Try it | The lines to copy from the listing below are those that contain the string "h𝓖off".

Start of Block

include hnondeg in
/-- **`H¹_{𝓖^*}(K, E[n]^D) = H¹(w)(R ∩ loc_{v₀}⁻¹ D₀ ∩ ⋂_{w∈T} loc_w⁻¹ D_w)`** for a structure `𝓖`
that is `𝓖_{v₀}` (anything) at `v₀`, ENLARGES the Kummer condition at the finite places of `T`
(`𝓚_w ≤ 𝓖_w`) and is Kummer elsewhere: here `R = H¹_{𝓚[v₀ ↦ ⊤]}`, `D₀ = w⁻¹(𝓖_{v₀}^*)`,
`D_w = w⁻¹(𝓖_w^*) ⊆ w⁻¹(𝓚_w^*) = 𝓚_w` (residual self-duality `hsd`), all read on `E[n]`.  In (C):
`𝓖_{v₀} = p^t·C_m`, `𝓖_ℓ = 𝒦_{m,ℓ}`. [cite: Howard2004HeegnerKolyvagin, Def. 2.1.10 and Thm. 2.1.11 (arXiv:1202.6340 p. 6)]
[cite: Sakamoto2024, §3.1.2 (p. 924)] -/
theorem dualSelmerGroup_eq_map_inf
    (hsd : ∀ v, inv.dualTransported (W.kummerSelmerStructure (n : ℤ))
      (weilDualIntertwining W n e hμ hadd₁ hadd₂ hgal) v = W.kummerSelmerStructure (n : ℤ) v)
    (v₀ : Place K) (T : Finset (HeightOneSpectrum (𝓞 K))) (hv₀T : ∀ w ∈ T, v₀ ≠ Sum.inr w)
    (𝓖 : SelmerStructure (W.torsionGaloisModule n))
    (h𝓖T : ∀ w ∈ T, W.kummerSelmerStructure (n : ℤ) (Sum.inr w) ≤ 𝓖 (Sum.inr w))
    (h𝓖off : ∀ v : Place K, v ≠ v₀ → (∀ w ∈ T, v ≠ Sum.inr w) →
      𝓖 v = W.kummerSelmerStructure (n : ℤ) v) :
    (inv.dualSelmerStructure (W.torsionGaloisModule n) 𝓖).selmerGroup =
      ((SelmerStructure.selmerGroup (Function.update (W.kummerSelmerStructure (n : ℤ)) v₀ ⊤ :
            SelmerStructure (W.torsionGaloisModule n))) ⊓
          (inv.dualTransported 𝓖 (weilDualIntertwining W n e hμ hadd₁ hadd₂ hgal) v₀).comap
            (galoisCohomology.localization (W.torsionGaloisModule n) v₀ 1) ⊓
          ⨅ w : ↥T, (inv.dualTransported 𝓖 (weilDualIntertwining W n e hμ hadd₁ hadd₂ hgal)
              (Sum.inr (w : HeightOneSpectrum (𝓞 K)))).comap
            (galoisCohomology.localization (W.torsionGaloisModule n)
              (Sum.inr (w : HeightOneSpectrum (𝓞 K))) 1)).map
        (galoisCohomology.map (weilDualIntertwining W n e hμ hadd₁ hadd₂ hgal) 1) := by
  rw [dualSelmerGroup_eq_map_selmerGroup_dualTransported W n e hμ hadd₁ hadd₂ hgal hnondeg inv]
  congr 1
  refine selmerGroup_eq_inf_comap_inf_iInf (W.torsionGaloisModule n) v₀ T ?_ ?_
  · -- `w⁻¹𝓖^* ≤ 𝓚[v₀ ↦ ⊤]`
    intro v
    by_cases hv : v = v₀
    · subst hv; rw [Function.update_self]; exact le_top
    · rw [Function.update_of_ne hv]
      by_cases hw : ∃ w ∈ T, v = Sum.inr w
      · obtain ⟨w, hwT, rfl⟩ := hw
        rw [← hsd (Sum.inr w)]
        intro y hy
        rw [LocalInvariants.mem_dualTransported_iff, LocalInvariants.dualSelmerStructure_apply] at hy ⊢
        exact inv.dualLocalCondition_anti _ _ (h𝓖T w hwT) hy
      · rw [← hsd v]
        intro y hy
        rw [LocalInvariants.mem_dualTransported_iff, LocalInvariants.dualSelmerStructure_apply] at hy ⊢
        rw [h𝓖off v hv (fun w hwT h => hw ⟨w, hwT, h⟩)] at hy
        exact hy
  · intro v hv hw
    rw [Function.update_of_ne hv, ← hsd v]
    ext y
    rw [LocalInvariants.mem_dualTransported_iff, LocalInvariants.dualSelmerStructure_apply,
      LocalInvariants.mem_dualTransported_iff, LocalInvariants.dualSelmerStructure_apply, h𝓖off v hv hw]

End of Block

Reply |
    (h𝓖off : ∀ v : Place K, v ≠ v₀ → (∀ w ∈ T, v ≠ Sum.inr w) →
        rw [h𝓖off v hv (fun w hwT h => hw ⟨w, hwT, h⟩)] at hy
      LocalInvariants.mem_dualTransported_iff, LocalInvariants.dualSelmerStructure_apply, h𝓖off v hv hw]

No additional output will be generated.